Enhanced Inhibition of Dipeptide Repeat Proteins

This invention relates to novel methods and systems for treating neurodegenerative diseases associated with dipeptide repeat proteins, focusing on enhancing the efficacy and delivery of Type I PRMT inhibitors.

The original patent disclosed the use of Type I PRMT inhibitors to decrease cellular toxicity caused by dipeptide repeat proteins. However, the existing approach has limitations, including suboptimal efficacy, inadequate delivery across the blood-brain barrier, and lack of combination therapies. The new inventive concept addresses these limitations by introducing secondary agents, gene therapies, and nanoparticle carriers to improve the treatment of neurodegenerative diseases.

The new claims introduce a system comprising a Type I PRMT inhibitor and a secondary agent that enhances the inhibitor's efficacy, such as antioxidants, anti-inflammatory agents, or neuroprotective compounds.
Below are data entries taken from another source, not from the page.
import Summits.HubbardSuperconductivity.HubbardSuperconductivity.Theorems.AnisotropyChordTransferFibre3FinXDEvalW

/-!
# Route `AnisotropyChord` / H0 rotor rung: FIN per-`L` row-D (KT-2a″) cell facts, `L = 21`, cells 5–5

Kernel facts `xdCellAny0 21 (49/50) la lb aD = true` (in-kernel point tables, zero data; `decide +kernel`) for the combined-cell
grid of `L = 21` (g5 design, 1–2.5 % cells); assembled in `…FinXDTwentyOne`.  Prover seat `hubbard-h0-rotor-p3` g7; helper for piece A =
stmt-HubbardSuperconductivity-23918 of rung 19089 (`--supports`, helper class).  WHAT THIS IS NOT: nothing here proves superconductivity in the
Hubbard model (rotor TARGET as worded stays FALSE, g15 verdict); kernel facts for ONE hypothesis of ONE conditional reduction.
-/

set_option linter.dupNamespace false
set_option autoImplicit false

namespace Summit.HubbardSuperconductivity.HubbardSuperconductivity.Theorems.AnisotropyChord.Transfer.Fibre3

namespace FinXD

/-- cell 5 of `L = 21` (`hi`). [folklore] -/
theorem xd21_5 : xdCellAny0 21 (49/50 : ℚ) 142205451343508 156149668983346 (1 : ℚ) = true := by (rw [← xdCellAnyW0_eq]; decide +kernel)

end FinXD

end Summit.HubbardSuperconductivity.HubbardSuperconductivity.Theorems.AnisotropyChord.Transfer.Fibre3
Another embodiment involves administering a Type I PRMT inhibitor in combination with a gene therapy that reduces the expression of the C9ORF72 gene, thereby reducing the formation of toxic dipeptide repeat proteins. Additionally, the invention includes a composition of matter featuring a Type I PRMT inhibitor and a nanoparticle carrier that facilitates the inhibitor's delivery across the blood-brain barrier. The inventive concept also encompasses methods for diagnosing and monitoring neurodegenerative diseases associated with dipeptide repeat proteins.
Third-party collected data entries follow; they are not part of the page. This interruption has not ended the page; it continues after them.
import Summits.Ventures.DiscreteObjects.Hadamard.Order167CentralizerFree668
import Summits.Ventures.DiscreteObjects.Hadamard.AutomorphismFixedRows668

/-!
# H(668): involutions commuting with an element of order 83 fix 0, 4 or 332 rows; with an element of order 37 they fix
# 0, 76 or 148 rows — windows for the element orders 166 and 74 (kernel)

Framing: lottery ticket; floor = certified bounds/negative ranges.

Cell pub-namedobj (venture DiscreteObjects), target (H), hadamard gen 21 (HANDOFF-H-g19 item 4, by the 'commuting involution'
method of `Order666Excluded668`, sharpened by the mod-8 involution census).  Let `H` be a Hadamard matrix of order `668`.
* Tools: for a permutation `ψ` commuting with `π` (`π ^ p = 1`, `p` prime) the `ψ`-fixed `π`-moved points form a union of
  `π`-orbits, so `p ∣ #{x | ψ x = x, π x ≠ x}` (`dvd_card_fixed_moved_of_commute`); if `ψ² = 1` the `ψ`-fixed `π`-fixed points
  have the parity of `#Fix π` (`card_fixed_fixed_mod_two`).  Hence `#Fix ψ = f₀ + p·m` with `f₀ ≡ #Fix π (mod 2)`, `f₀ ≤ #Fix π`.
* **`hadamard668_order83_centralizing_involution`**: `σ = (π, κ, d, e)` a signed automorphism with `π^83 = κ^83 = 1`,
  `(π, κ) ≠ (1,1)` (gen 5: `4 + 4` fixed, `8 + 8` orbits) and `τ = (π', κ', d', e')` a signed automorphism with `π'² = κ'² = 1`,
  `(π', κ') ≠ (1,1)`, `π'π = ππ'`: **`#Fix π' = #Fix κ' ∈ {0, 4, 332}`** [census (gen 13): `f ≡ 4 (mod 8)`, `4 ≤ f ≤ 332`, or
  `f = 0`; `f = f₀ + 83 m` with `f₀ ∈ {0, 2, 4}` leaves `4 = 4 + 0` and `332 = 0 + 4·83`].  So a centralising involution is
  nega (no fixed point), or fixes exactly the four `σ`-fixed rows and permutes the eight orbits freely, or fixes four whole
  orbits and no `σ`-fixed row.
* **`hadamard668_order37_centralizing_involution`**: the same with `π^37 = κ^37 = 1` (gen 5: `2 + 2` fixed, `18 + 18` orbits):
  **`#Fix π' = #Fix κ' ∈ {0, 76, 148}`** (`76 = 2 + 2·37`, `148 = 4·37`).
* **`hadamard668_order166_pow83_fixed`**, **`hadamard668_order74_pow37_fixed`**: for a signed automorphism of pair order `166`
  (resp. `74`) the involution `g^83` (resp. `g^37`) fixes `0, 4` or `332` (resp. `0, 76` or `148`) rows, as many columns.
WINDOWS (structure) only: neither order `166` nor `74` is excluded; H(668) untouched; HITS 0/4.  Ours; no `sorry`, no
definitions, default heartbeats.
-/

namespace Summit.Ventures.DiscreteObjects.Hadamard

open Finset BigOperators Matrix

open Literature.Combinatorics.Designs.GoethalsSeidel (IsHadamardMatrix)

variable {ι : Type*} [Fintype ι] [DecidableEq ι]

/-! ### counting tools for a permutation commuting with `π` -/

/-- the `ψ`-fixed, `π`-moved points form a union of `π`-orbits: `p ∣ #{x | ψ x = x ∧ π x ≠ x}` -/
lemma dvd_card_fixed_moved_of_commute {π ψ : Equiv.Perm ι} (hc : Commute ψ π) {p : ℕ} (hp : p.Prime) (hπ : π ^ p = 1) :
    p ∣ (univ.filter fun x => ψ x = x ∧ π x ≠ x).card := by
  have h1 : ∀ x, ψ (π x) = π (ψ x) := fun x => by
    rw [← Equiv.Perm.mul_apply, hc.eq, Equiv.Perm.mul_apply]
  have hstab : ∀ x, (ψ (π x) = π x ∧ π (π x) ≠ π x) ↔ (ψ x = x ∧ π x ≠ x) := by
    intro x
    rw [h1, π.injective.eq_iff, π.injective.ne_iff]
  set ρ : Equiv.Perm {x // ψ x = x ∧ π x ≠ x} := π.subtypePerm hstab with hρ
  have hρp : ρ ^ p = 1 := by
    rw [hρ, Equiv.Perm.subtypePerm_pow]
    ext ⟨x, hx⟩
    change (π ^ p) x = x
    rw [hπ, Equiv.Perm.one_apply]
  have hρfix : (univ.filter fun y : {x // ψ x = x ∧ π x ≠ x} => ρ y = y).card = 0 := by
    rw [Finset.card_eq_zero, Finset.filter_eq_empty_iff]
    rintro ⟨x, hx⟩ - h
    apply hx.2
    have h' := congrArg Subtype.val h
    simpa [hρ] using h'
  have hcl := card_fixed_add_classes ρ hp hρp
  rw [hρfix, zero_add, Fintype.card_subtype] at hcl
  exact ⟨_, by rw [← hcl, mul_comm]⟩

/-- splitting the fixed points of `ψ` by `π`-fixedness -/
lemma card_fixed_split (π ψ : Equiv.Perm ι) :
    (univ.filter fun x => ψ x = x).card =
      (univ.filter fun x => ψ x = x ∧ π x = x).card + (univ.filter fun x => ψ x = x ∧ π x ≠ x).card := by
  rw [← Finset.filter_filter, ← Finset.filter_filter,
    Finset.card_filter_add_card_filter_not (fun x => π x = x)]

/-- for an involution `ψ` commuting with `π`: the `ψ`-fixed `π`-fixed points have the parity of `#Fix π`, and are at most
that many -/
lemma card_fixed_fixed_mod_two {π ψ : Equiv.Perm ι} (hc : Commute ψ π) (hψ : ψ ^ 2 = 1) :
    ∃ k : ℕ, (univ.filter fun x => ψ x = x ∧ π x = x).card + 2 * k = (univ.filter fun x => π x = x).card := by
  have h1 : ∀ x, π (ψ x) = ψ (π x) := fun x => by
    rw [← Equiv.Perm.mul_apply, ← hc.eq, Equiv.Perm.mul_apply]
  have hstab : ∀ x, π (ψ x) = ψ x ↔ π x = x := by
    intro x; rw [h1, ψ.injective.eq_iff]
  set ρ : Equiv.Perm {x // π x = x} := ψ.subtypePerm hstab with hρ
  have hρ2 : ρ ^ 2 = 1 := by
    rw [hρ, Equiv.Perm.subtypePerm_pow]
    ext ⟨x, hx⟩
    change (ψ ^ 2) x = x
    rw [hψ, Equiv.Perm.one_apply]
  have hcl := card_fixed_add_classes ρ Nat.prime_two hρ2
  rw [Fintype.card_subtype] at hcl
  refine ⟨(blockClasses ρ 2).card, ?_⟩
  rw [← hcl, mul_comm]
  congr 1
  -- the fixed points of ρ are the ψ-fixed π-fixed points
  rw [← Fintype.card_subtype, ← Fintype.card_subtype]
  refine Fintype.card_congr ((Equiv.subtypeEquivRight fun x => And.comm).trans
    ((Equiv.subtypeSubtypeEquivSubtypeInter (fun x => π x = x) (fun x => ψ x = x)).symm.trans
      (Equiv.subtypeEquivRight fun y => ?_)))
  rw [hρ, Subtype.ext_iff, Equiv.Perm.subtypePerm_apply]

/-! ### involutions centralising an element of order 83 or 37 -/

section main
variable {H : Matrix ι ι ℤ} (hH : IsHadamardMatrix H) (hι : Fintype.card ι = 668)
  {π κ π' κ' : Equiv.Perm ι} {d e d' e' : ι → ℤ} (haut : IsSignedAut H π κ d e)
  (haut' : IsSignedAut H π' κ' d' e') (hcπ : Commute π' π) (h2 : π' ^ 2 = 1) (h2' : κ' ^ 2 = 1)
  (hne' : π' ≠ 1 ∨ κ' ≠ 1)
include hH hι haut haut' hcπ h2 h2' hne'

omit haut in
/-- generic step: if `π ^ p = 1` (`p` prime), a commuting involution fixes `f₀ + p·m` rows with `f₀ + 2k = #Fix π`, and the
involution census applies -/
lemma centralizing_involution_count {p : ℕ} (hp : p.Prime) (hπ : π ^ p = 1) :
    ∃ f₀ m k : ℕ, f₀ + 2 * k = (univ.filter fun x => π x = x).card ∧
      (univ.filter fun x => π' x = x).card = f₀ + p * m ∧
      (((univ.filter fun x => π' x = x).card = (univ.filter fun y => κ' y = y).card ∧
        (univ.filter fun x => π' x = x).card % 8 = 4 ∧ 4 ≤ (univ.filter fun x => π' x = x).card ∧
        (univ.filter fun x => π' x = x).card ≤ 332) ∨
       ((univ.filter fun x => π' x = x).card = 0 ∧ (univ.filter fun y => κ' y = y).card = 0)) := by
  obtain ⟨k, hk⟩ := card_fixed_fixed_mod_two hcπ h2
  obtain ⟨m, hm⟩ := dvd_card_fixed_moved_of_commute hcπ hp hπ
  refine ⟨_, m, k, hk, ?_, ?_⟩
  · rw [card_fixed_split π π', hm]
  · obtain ⟨-, -, hcases⟩ := hadamard668_involution_census_final hH hι π' κ' d' e' haut' h2 h2' hne'
    rcases hcases with ⟨heq, hmod8, h4, h332, -⟩ | ⟨h0, h0', -, -⟩
    · exact Or.inl ⟨heq, hmod8, h4, h332⟩
    · exact Or.inr ⟨h0, h0'⟩

/-- **Involutions centralising an element of order 83 fix `0`, `4` or `332` rows (and as many columns).** -/
theorem hadamard668_order83_centralizing_involution (hπ : π ^ 83 = 1) (hκ : κ ^ 83 = 1) (hne : π ≠ 1 ∨ κ ≠ 1) :
    (univ.filter fun x => π' x = x).card = (univ.filter fun y => κ' y = y).card ∧
    ((univ.filter fun x => π' x = x).card = 0 ∨ (univ.filter fun x => π' x = x).card = 4 ∨
      (univ.filter fun x => π' x = x).card = 332) := by
  have hf := (hadamard668_fixedRows_83 hH hι π κ d e haut hπ hκ hne).1
  obtain ⟨f₀, m, k, hk, hcount, hcases⟩ := centralizing_involution_count hH hι haut' hcπ h2 h2' hne' (by norm_num) hπ
  rw [hf] at hk
  rcases hcases with ⟨heq, hmod8, h4, h332⟩ | ⟨h0, h0'⟩
  · refine ⟨heq, Or.inr ?_⟩
    rw [hcount] at hmod8 h4 h332 ⊢
    have hm : m ≤ 4 := by omega
    interval_cases m <;> omega
  · exact ⟨by rw [h0, h0'], Or.inl h0⟩

/-- **Involutions centralising an element of order 37 fix `0`, `76` or `148` rows (and as many columns).** -/
theorem hadamard668_order37_centralizing_involution (hπ : π ^ 37 = 1) (hκ : κ ^ 37 = 1) (hne : π ≠ 1 ∨ κ ≠ 1) :
    (univ.filter fun x => π' x = x).card = (univ.filter fun y => κ' y = y).card ∧
    ((univ.filter fun x => π' x = x).card = 0 ∨ (univ.filter fun x => π' x = x).card = 76 ∨
      (univ.filter fun x => π' x = x).card = 148) := by
  have hf := (hadamard668_fixedRows_37 hH hι π κ d e haut hπ hκ hne).1
  obtain ⟨f₀, m, k, hk, hcount, hcases⟩ := centralizing_involution_count hH hι haut' hcπ h2 h2' hne' (by norm_num) hπ
  rw [hf] at hk
  rcases hcases with ⟨heq, hmod8, h4, h332⟩ | ⟨h0, h0'⟩
  · refine ⟨heq, Or.inr ?_⟩
    rw [hcount] at hmod8 h4 h332 ⊢
    have hm : m ≤ 8 := by omega
    interval_cases m <;> omega
  · exact ⟨by rw [h0, h0'], Or.inl h0⟩

end main

/-! ### windows for the element orders 166 and 74 -/

section windows
variable {H : Matrix ι ι ℤ} (hH : IsHadamardMatrix H) (hι : Fintype.card ι = 668)
  {π κ : Equiv.Perm ι} {d e : ι → ℤ} (haut : IsSignedAut H π κ d e)
include hH hι haut

/-- **Order 166: the involution `g^83` fixes `0`, `4` or `332` rows, and as many columns.** -/
theorem hadamard668_order166_pow83_fixed (hπ : π ^ 166 = 1) (hκ : κ ^ 166 = 1) (h83 : π ^ 83 ≠ 1 ∨ κ ^ 83 ≠ 1)
    (h2 : π ^ 2 ≠ 1 ∨ κ ^ 2 ≠ 1) :
    (univ.filter fun x => (π ^ 83) x = x).card = (univ.filter fun y => (κ ^ 83) y = y).card ∧
    ((univ.filter fun x => (π ^ 83) x = x).card = 0 ∨ (univ.filter fun x => (π ^ 83) x = x).card = 4 ∨
      (univ.filter fun x => (π ^ 83) x = x).card = 332) := by
  have hσπ : (π ^ 2) ^ 83 = 1 := by rw [← pow_mul]; exact hπ
  have hσκ : (κ ^ 2) ^ 83 = 1 := by rw [← pow_mul]; exact hκ
  have hιπ : (π ^ 83) ^ 2 = 1 := by rw [← pow_mul]; exact hπ
  have hικ : (κ ^ 83) ^ 2 = 1 := by rw [← pow_mul]; exact hκ
  exact hadamard668_order83_centralizing_involution hH hι (isSignedAut_pow haut 2) (isSignedAut_pow haut 83)
    ((Commute.refl π).pow_pow 83 2) hιπ hικ h83 hσπ hσκ h2

/-- **Order 74: the involution `g^37` fixes `0`, `76` or `148` rows, and as many columns.** -/
theorem hadamard668_order74_pow37_fixed (hπ : π ^ 74 = 1) (hκ : κ ^ 74 = 1) (h37 : π ^ 37 ≠ 1 ∨ κ ^ 37 ≠ 1)
    (h2 : π ^ 2 ≠ 1 ∨ κ ^ 2 ≠ 1) :
    (univ.filter fun x => (π ^ 37) x = x).card = (univ.filter fun y => (κ ^ 37) y = y).card ∧
    ((univ.filter fun x => (π ^ 37) x = x).card = 0 ∨ (univ.filter fun x => (π ^ 37) x = x).card = 76 ∨
      (univ.filter fun x => (π ^ 37) x = x).card = 148) := by
  have hσπ : (π ^ 2) ^ 37 = 1 := by rw [← pow_mul]; exact hπ
  have hσκ : (κ ^ 2) ^ 37 = 1 := by rw [← pow_mul]; exact hκ
  have hιπ : (π ^ 37) ^ 2 = 1 := by rw [← pow_mul]; exact hπ
  have hικ : (κ ^ 37) ^ 2 = 1 := by rw [← pow_mul]; exact hκ
  exact hadamard668_order37_centralizing_involution hH hι (isSignedAut_pow haut 2) (isSignedAut_pow haut 37)
    ((Commute.refl π).pow_pow 37 2) hιπ hικ h37 hσπ hσκ h2

/-- order form: `orderOf (π, κ) = 166 ⇒ #Fix π^83 ∈ {0, 4, 332}` -/
theorem hadamard668_orderOf_166_pow83_fixed (h : orderOf ((π, κ) : Equiv.Perm ι × Equiv.Perm ι) = 166) :
    (univ.filter fun x => (π ^ 83) x = x).card = 0 ∨ (univ.filter fun x => (π ^ 83) x = x).card = 4 ∨
      (univ.filter fun x => (π ^ 83) x = x).card = 332 := by
  obtain ⟨hπ, hκ, h83⟩ := pow_data_of_orderOf h (a := 83) (by norm_num) (by norm_num)
  obtain ⟨-, -, h2⟩ := pow_data_of_orderOf h (a := 2) (by norm_num) (by norm_num)
  exact (hadamard668_order166_pow83_fixed hH hι haut hπ hκ h83 h2).2

/-- order form: `orderOf (π, κ) = 74 ⇒ #Fix π^37 ∈ {0, 76, 148}` -/
theorem hadamard668_orderOf_74_pow37_fixed (h : orderOf ((π, κ) : Equiv.Perm ι × Equiv.Perm ι) = 74) :
    (univ.filter fun x => (π ^ 37) x = x).card = 0 ∨ (univ.filter fun x => (π ^ 37) x = x).card = 76 ∨
      (univ.filter fun x => (π ^ 37) x = x).card = 148 := by
  obtain ⟨hπ, hκ, h37⟩ := pow_data_of_orderOf h (a := 37) (by norm_num) (by norm_num)
  obtain ⟨-, -, h2⟩ := pow_data_of_orderOf h (a := 2) (by norm_num) (by norm_num)
  exact (hadamard668_order74_pow37_fixed hH hι haut hπ hκ h37 h2).2

end windows

end Summit.Ventures.DiscreteObjects.Hadamard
The new claims introduce novel combinations of Type I PRMT inhibitors with secondary agents, gene therapies, and nanoparticle carriers, which provide a significant enhancement in efficacy and delivery compared to the original patent. The inventive concept's novelty lies in the synergistic effects achieved by these combinations, which overcome the limitations of the existing approach.
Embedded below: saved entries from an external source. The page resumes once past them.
import Summits.HubbardSuperconductivity.HubbardSuperconductivity.Theses.BcsKacWindow
import Summits.HubbardSuperconductivity.HubbardSuperconductivity.Theorems.TwTipContinuation.Negative.TipNormalForm

/-!
# Route `BcsKacWindow` — the elementary cap and the glue items

Four bookkeeping items of route `BcsKacWindow` (sub-problem `HubbardSuperconductivity`):

* `PairDensityBounded` (stmt-HubbardSuperconductivity-1324): for every side `L ≥ 1` and every
  normalised `ψ`, `L⁻⁴ Re⟨ψ, Δ_d† Δ_d ψ⟩ ≤ C`, with the tree's a-priori constant
  `C = (Σ_{e ∈ {0} ∪ unitSteps} 2|g_d(e)|/√2)²` (`expect_pairIntensity_le`: `‖c_{xσ}‖ ≤ 1`,
  `‖localPair‖ ≤ Σ_e 2|g_d(e)|/√2`).
* `TargetOfWindow` (stmt-HubbardSuperconductivity-14395): `CoherenceWindowLRO → InfraredCompletion →
  Target` — feed the window data verbatim to the transfer; `c := c₁ Δ(U)²`, `L₀ := s₁ / Δ(U)`.
* `StatementOfTarget` (stmt-HubbardSuperconductivity-14396): `Target → PairDensityBounded →
  HubbardSuperconductivity` — take `δ := a`, `U := U₀/2`, and run the even-side `liminf`
  bookkeeping `summitMatrix_of_everyGSOrder` (which carries its own a-priori bound, so the cap
  hypothesis is not even consumed).
* `Assembly` (stmt-HubbardSuperconductivity-1323): the composition of the two.

Sources: D. J. Scalapino, Phys. Rep. 250 (1995) 329, §2 (order functional);
C. N. Yang, Rev. Mod. Phys. 34 (1962) 694 (a-priori bound on pair correlations). No new definitions.
-/

-- the mandated namespace `Summit.<Summit>.<Problem>.Theorems` repeats `HubbardSuperconductivity`
-- (single-problem summit, D-0017), which the `dupNamespace` linter flags on every declaration
set_option linter.dupNamespace false

namespace Summit.HubbardSuperconductivity.HubbardSuperconductivity.Theorems.BcsKacWindow

open Matrix Literature.MathematicalPhysics.QuantumLattice
open Summit.HubbardSuperconductivity.HubbardSuperconductivity.Theses.BcsKacWindow
open Summit.HubbardSuperconductivity.TwTipContinuation.Negative
  (summitMatrix_of_everyGSOrder expect_pairIntensity_le)

/-- **Elementary cap** `PairDensityBounded` (stmt-HubbardSuperconductivity-1324): there is `C` with
`L⁻⁴ Re⟨ψ, Δ_d† Δ_d ψ⟩ ≤ C` for every side `L ≥ 1` and every normalised `ψ`; here
`C = (Σ_{e ∈ {0} ∪ unitSteps} 2|g_d(e)|/√2)²` from the operator-norm bound
`expect_pairIntensity_le`. Yang, Rev. Mod. Phys. 34 (1962) 694, §4. [folklore] -/
theorem pairDensityBounded_proof :
    Summit.HubbardSuperconductivity.HubbardSuperconductivity.Theses.BcsKacWindow.PairDensityBounded := by
  unfold PairDensityBounded
  refine ⟨(∑ e ∈ insert 0 unitSteps, ‖((dWaveFormFactor e / Real.sqrt 2 : ℝ) : ℂ)‖ * 2) ^ 2, ?_⟩
  intro L _ ψ hψ
  have hL : (0 : ℝ) < (L : ℝ) := Nat.cast_pos.2 (Nat.pos_of_ne_zero (NeZero.ne L))
  have hL4 : (0 : ℝ) < (L : ℝ) ^ 4 := by positivity
  rw [div_le_iff₀ hL4]
  exact expect_pairIntensity_le L ψ hψ

/-- **Cruxes ⇒ corner** `TargetOfWindow` (stmt-HubbardSuperconductivity-14395):
`CoherenceWindowLRO → InfraredCompletion → Target`. Destructure the window data
`(a, b, κ₁, κ₂, c₀, s₀, Δ)` with its pins and window bound, feed them verbatim to the transfer to get
`(c₁, s₁, U₁)`; the corner's witnesses are `a, b, U₀ := U₁` and, at `δ ∈ [a,b]`, `U ∈ (0, U₁)`,
`c := c₁ Δ(U)² > 0` (`Δ(U) ≥ e^{-κ₂/U²} > 0`) and `L₀ := s₁ / Δ(U)`. Scalapino, Phys. Rep. 250
(1995) 329, §2. [folklore] -/
theorem targetOfWindow_proof :
    Summit.HubbardSuperconductivity.HubbardSuperconductivity.Theses.BcsKacWindow.TargetOfWindow := by
  unfold TargetOfWindow CoherenceWindowLRO InfraredCompletion Target
  rintro ⟨a, b, κ₁, κ₂, c₀, s₀, Δ, ha, hab, hb, hκ₁, hκ, hc₀, hs₀, hpin, hwin⟩ hI
  obtain ⟨c₁, s₁, U₁, hc₁, hU₁, hbulk⟩ :=
    hI a b κ₁ κ₂ c₀ s₀ Δ ha hab hb hκ₁ hκ hc₀ hs₀ hpin hwin
  refine ⟨a, b, U₁, ha, hab, hb, hU₁, fun δ hδ U hU => ?_⟩
  have hΔ : 0 < Δ U := lt_of_lt_of_le (Real.exp_pos _) (hpin U hU.1).1
  refine ⟨c₁ * Δ U ^ 2, s₁ / Δ U, by positivity, fun L _ hE hL₀ ψ hψ hgs => ?_⟩
  have hsL : s₁ ≤ Δ U * L := by
    rw [div_le_iff₀ hΔ] at hL₀
    linarith [mul_comm (L : ℝ) (Δ U)]
  exact hbulk δ hδ U hU L hE hsL ψ hψ hgs

/-- **Corner ⇒ summit** `StatementOfTarget` (stmt-HubbardSuperconductivity-14396):
`Target → PairDensityBounded → HubbardSuperconductivity`. From the corner take `(a, b, U₀)` and
instantiate `δ := a ∈ (0, 1/2)`, `U := U₀/2 ∈ (0, U₀)`, getting `c > 0` and a real threshold
`L₀`; at every even side `L ≥ ⌈L₀⌉₊` every normalised sector ground state then has
`c L⁴ ≤ Re⟨ψ, Δ_d† Δ_d ψ⟩`, and the even-side `liminf` bookkeeping
`summitMatrix_of_everyGSOrder` (which carries the a-priori cap keeping Mathlib's real `liminf`
honest) yields the summit's matrix at `(U₀/2, a)`. The cap hypothesis is therefore not consumed.
Scalapino, Phys. Rep. 250 (1995) 329, §2 eq. (2.4). [folklore] -/
theorem statementOfTarget_proof :
    Summit.HubbardSuperconductivity.HubbardSuperconductivity.Theses.BcsKacWindow.StatementOfTarget := by
  unfold StatementOfTarget Target PairDensityBounded
    _root_.HubbardSuperconductivity Literature.Hubbard.DWaveSuperconductivityHubbard
  rintro ⟨a, b, U₀, ha, hab, hb, hU₀, hT⟩ _
  have hδ : a ∈ Set.Icc a b := ⟨le_rfl, hab.le⟩
  have hU : U₀ / 2 ∈ Set.Ioo (0 : ℝ) U₀ := ⟨by positivity, by linarith⟩
  obtain ⟨c, L₀, hc, hfloor⟩ := hT a hδ (U₀ / 2) hU
  refine ⟨U₀ / 2, hU.1, a, ⟨ha, by linarith⟩, summitMatrix_of_everyGSOrder ⟨c, hc, ⌈L₀⌉₊, ?_⟩⟩
  intro L _ hL₀ hE ψ hψ hgs
  have hL : (0 : ℝ) < (L : ℝ) := Nat.cast_pos.2 (Nat.pos_of_ne_zero (NeZero.ne L))
  have hL4 : (0 : ℝ) < (L : ℝ) ^ 4 := by positivity
  have hL₀' : L₀ ≤ (L : ℝ) := (Nat.le_ceil L₀).trans (by exact_mod_cast hL₀)
  have h := hfloor L hE hL₀' ψ hψ hgs
  rwa [le_div_iff₀ hL4] at h

/-- **Assembly of route `BcsKacWindow`** (stmt-HubbardSuperconductivity-1323):
`CoherenceWindowLRO → InfraredCompletion → PairDensityBounded → HubbardSuperconductivity`, the
composition `statementOfTarget_proof (targetOfWindow_proof hW hI) hP` (`U := U₁/2`, `δ := a`,
`c := c₁ Δ(U)²`, `L₀ := ⌈s₁ / Δ(U)⌉₊`). Scalapino, Phys. Rep. 250 (1995) 329, §2. [folklore] -/
theorem bcsKacWindow_assembly_proof :
    Summit.HubbardSuperconductivity.HubbardSuperconductivity.Theses.BcsKacWindow.Assembly := by
  unfold Assembly
  intro hW hI hP
  exact statementOfTarget_proof (targetOfWindow_proof hW hI) hP

end Summit.HubbardSuperconductivity.HubbardSuperconductivity.Theorems.BcsKacWindow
Alternative embodiments of the inventive concept could include the use of different types of secondary agents, gene therapies, or nanoparticle carriers. Additionally, the inventive concept could be adapted for treating other neurodegenerative diseases or disorders associated with dipeptide repeat proteins.

The enhanced inhibition of dipeptide repeat proteins has significant commercial potential in the treatment of neurodegenerative diseases, such as ALS and FTD. The target market includes pharmaceutical companies, biotechnology firms, and research institutions focused on developing novel therapeutics for these diseases.